INSTRUCTIONS TO FOLLOW » In the records below, find the line holding "by incidence) along" and the line holding "the arcs to the reciprocal extremal". Set down both, with every line between them, exactly.

*** AVAILABLE DATA Section Begins ***

import Literature.Probability.LatticeModels.EffectiveResistance
import Literature.Probability.LatticeModels.DomainDiscretisation
import Literature.Probability.RandomPlanarGeometry.PlanarDomains
import Literature.Analysis.Complex.ExtremalLength
import Literature.Probability.LatticeModels.SquareTilingConjugate
import HarnessLib

/-!
# Route CardyUSTContinuation — item `KirchhoffExtremalLength` (stmt-CriticalPhenomena-11234): definitions

The one object posited by the reduction of the route item `KirchhoffExtremalLength` proved in
`CardyUSTContinuationKirchhoffExtremalLengthReduction.lean`
(`KirchhoffSlope.kirchhoffExtremalLength_of_conductance_tendsto'`): the **convergence of the
effective conductance between the discrete arcs to the reciprocal extremal distance**, for the
discretisation `Ω_δ = discreteDomainGraph Ω δ` (largest component of `Ω ∩ δℤ²`, closed mesh edges
in `Ω̄`) with the discrete arcs `discreteArc` (boundary vertices closest to the arc) of
`DomainDiscretisation.lean`, along ALL meshes `δ → 0⁺` and for EVERY conformal rectangle. This is
the `meshDomain`/`discreteArc` analogue of Georgakopoulos–Panagiotis, arXiv:1910.06886,
Corollary 4.15 — proved in the tree (`GeorgakopoulosPanagiotis2019_cor415_holds`) for THEIR
discretisation (`SquareTiling.domainGraph`: component of the origin, open mesh edges in `Ω`, arcs
by incidence) along the dyadic meshes `2⁻ⁿ`, under `0 ∈ Ω` and the standing separation
assumption. With it, `KirchhoffExtremalLength` holds (the Kirchhoff slope of the jointly-wired
self-dual FK crossing probability IS this conductance for small `δ`, and the reciprocal extremal
distance IS `₂F₁(½,½;1;η)/₂F₁(½,½;1;1-η)` at the cross-ratio `η` of every uniformizing datum —
both proved in the companion files); conversely the item determines the slope, so it is
equivalent to this statement. Known obstacles: for Jordan curves of positive area the
largest-component rule of `meshDomain` is not known to select the bulk component
(`MeshDomainBulk.lean`); for null-boundary domains the statement is expected to follow from the
[GP19] argument transposed to this discretisation.

Only a definition; no theorem.
-/

noncomputable section

namespace Summit.CriticalPhenomena.CardyFormulaZ2.Theorems.KirchhoffSlope

open Filter Topology
open Literature.Probability.LatticeModels Literature.Probability.RandomPlanarGeometry

/-- **Convergence of the discrete conductance between the arcs to the reciprocal extremal
distance (G02 discretisation).** For every conformal rectangle `R = (Ω; a, b, c, d)`, the
unit-conductance effective conductance between the discrete arcs of `(ab)` and `(cd)` in
`Ω_δ = discreteDomainGraph Ω δ` tends, as the mesh `δ → 0⁺`, to `d_Ω((ab), (cd))⁻¹`, the
reciprocal of Ahlfors' extremal distance between the arcs (both sides read in `ℝ` through
`ENNReal.toReal`). A route-posited statement (NOT a published result): the `meshDomain`/`discreteArc`
analogue of Georgakopoulos–Panagiotis 2019, Cor. 4.15, and the hypothesis of
`kirchhoffExtremalLength_of_conductance_tendsto'`; it is the residual crux of the item. -/
def G02ModulusConvergence : Prop :=
  ∀ R : ConformalRectangle, Tendsto (fun δ : ℝ =>
      (effectiveConductance (discreteDomainGraph R.carrier δ) 1
        (discreteArc R.carrier δ (R.arc 0)) (discreteArc R.carrier δ (R.arc 2))).toReal)
    (𝓝[>] 0)
    (𝓝 ((Literature.Analysis.Complex.extremalDistance R.carrier (R.arc 0) (R.arc 2))⁻¹).toReal)

/-! ### The dual objects of `Ω_δ` (second appendix: inner faces, face graph, current, conjugate)

The objects of the discrete-harmonic-conjugate proof of the upper half
`lim sup_{δ→0⁺} 𝒞(A_δ ↔ B_δ; Ω_δ) ≤ d_Ω((ab),(cd))⁻¹` of `G02ModulusConvergence` — the
`discreteDomainGraph` counterparts of `SquareTiling.IsInnerSq`, `SquareTiling.dualGraph`,
`SquareTiling.cur`, `SquareTiling.curH`, `SquareTiling.curV`, `SquareTiling.dualPot`,
`SquareTiling.exitVal` of `SquareTilingConjugate.lean` ([GP19] §3.1–3.2), which are tied to the
Georgakopoulos–Panagiotis graph `SquareTiling.domainGraph`. Only the graph changes; the flux
bookkeeping (`SquareTiling.stepFlux`, `SquareTiling.walkFlux`) is the tree's. -/

/-- The unit square of `ℤ²` with lower-left corner `p` is an **inner face** of
`Ω_δ = discreteDomainGraph Ω δ` when its four sides are edges of `Ω_δ` (the bounded faces of the
plane graph `Ω_δ`; cf. `SquareTiling.IsInnerSq`, [GP19] §3.1). [cite: GeorgakopoulosPanagiotis2019, §3.1] -/
def IsInnerFace (Ω : Set ℂ) (δ : ℝ) (p : Site 2) : Prop :=
  (discreteDomainGraph Ω δ).Adj p (p + Pi.single 0 1) ∧
  (discreteDomainGraph Ω δ).Adj (p + Pi.single 1 1) (p + Pi.single 1 1 + Pi.single 0 1) ∧
  (discreteDomainGraph Ω δ).Adj p (p + Pi.single 1 1) ∧
  (discreteDomainGraph Ω δ).Adj (p + Pi.single 0 1) (p + Pi.single 0 1 + Pi.single 1 1)

/-- The **face graph** (dual graph) of `Ω_δ`: two lattice-adjacent inner faces are joined, across
their common side, which is an edge of `Ω_δ` (cf. `SquareTiling.dualGraph`). [cite: GeorgakopoulosPanagiotis2019, §3.1] -/
def faceGraph (Ω : Set ℂ) (δ : ℝ) : SimpleGraph (Site 2) :=
  SimpleGraph.fromRel fun p p' => (zdGraph 2).Adj p p' ∧ IsInnerFace Ω δ p ∧ IsInnerFace Ω δ p'

/-- The face graph is a subgraph of the lattice `ℤ²` (on square indices). [folklore] -/
theorem faceGraph_le_zdGraph (Ω : Set ℂ) (δ : ℝ) : faceGraph Ω δ ≤ zdGraph 2 := by
  intro p p' h
  simp only [faceGraph, SimpleGraph.fromRel_adj, ne_eq] at h
  rcases h.2 with h' | h'
  · exact h'.1
  · exact h'.1.symm

open Classical in
/-- The **current** of a potential `h` along the directed lattice edge `x → y` of `Ω_δ` (zero on
non-edges): `i(x → y) = h x - h y` (cf. `SquareTiling.cur`, [GP19] §2.3). [cite: GeorgakopoulosPanagiotis2019, §2.3] -/
def ecur (Ω : Set ℂ) (δ : ℝ) (h : Site 2 → ℝ) (x y : Site 2) : ℝ :=
  if (discreteDomainGraph Ω δ).Adj x y then h x - h y else 0

/-- The current along the horizontal edge from the lattice point `u + (1,1)` rightwards, in the
indexing of `SquareTiling.stepFlux` (cf. `SquareTiling.curH`). [folklore] -/
def ecurH (Ω : Set ℂ) (δ : ℝ) (h : Site 2 → ℝ) (u : Site 2) : ℝ :=
  ecur Ω δ h (u + 1) (u + 1 + Pi.single 0 1)

/-- The current along the vertical edge from the lattice point `u + (1,1)` upwards (cf.
`SquareTiling.curV`). [folklore] -/
def ecurV (Ω : Set ℂ) (δ : ℝ) (h : Site 2 → ℝ) (u : Site 2) : ℝ :=
  ecur Ω δ h (u + 1) (u + 1 + Pi.single 1 1)

open Classical in
/-- **The discrete conjugate** of the potential `h` on the inner faces of `Ω_δ`, normalised at
the base face `p₀`: the flux of the current of `h` through any walk of the face graph from `p₀`
(zero off the face component of `p₀`; cf. `SquareTiling.dualPot`, [GP19] §3.1–3.2).
[cite: GeorgakopoulosPanagiotis2019, §3.1] -/
def facePot (Ω : Set ℂ) (δ : ℝ) (h : Site 2 → ℝ) (p₀ p : Site 2) : ℝ :=
  if hp : (faceGraph Ω δ).Reachable p₀ p then
    SquareTiling.walkFlux (ecurH Ω δ h) (ecurV Ω δ h)
      (hp.some.map (SimpleGraph.Hom.ofLE (faceGraph_le_zdGraph Ω δ)))
  else 0

/-- The **virtual value** of the conjugate across the side of the face `p` towards its lattice
neighbour `p'`: `facePot p` plus the Cauchy–Riemann increment (the value at `p'` when `p'` is
an inner face of the component, the value at the corresponding vertex of the outer face when
`(p, p')` is an exit; cf. `SquareTiling.exitVal`, [GP19] §3.1). [cite: GeorgakopoulosPanagiotis2019, §3.1] -/
def faceExitVal (Ω : Set ℂ) (δ : ℝ) (h : Site 2 → ℝ) (p₀ p p' : Site 2) : ℝ :=
  facePot Ω δ h p₀ p + SquareTiling.stepFlux (ecurH Ω δ h) (ecurV Ω δ h) p p'

end Summit.CriticalPhenomena.CardyFormulaZ2.Theorems.KirchhoffSlope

*** AVAILABLE DATA Section Ends ***

SOLVED EXERCISE »
by incidence) along the dyadic meshes `2⁻ⁿ`, under `0 ∈ Ω` and the standing separation
assumption. With it, `KirchhoffExtremalLength` holds (the Kirchhoff slope of the jointly-wired
self-dual FK crossing probability IS this conductance for small `δ`, and the reciprocal extremal
distance IS `₂F₁(½,½;1;η)/₂F₁(½,½;1;1-η)` at the cross-ratio `η` of every uniformizing datum —
both proved in the companion files); conversely the item determines the slope, so it is
equivalent to this statement. Known obstacles: for Jordan curves of positive area the
largest-component rule of `meshDomain` is not known to select the bulk component
(`MeshDomainBulk.lean`); for null-boundary domains the statement is expected to follow from the
[GP19] argument transposed to this discretisation.

Only a definition; no theorem.
-/

noncomputable section

namespace Summit.CriticalPhenomena.CardyFormulaZ2.Theorems.KirchhoffSlope

open Filter Topology
open Literature.Probability.LatticeModels Literature.Probability.RandomPlanarGeometry

/-- **Convergence of the discrete conductance between the arcs to the reciprocal extremal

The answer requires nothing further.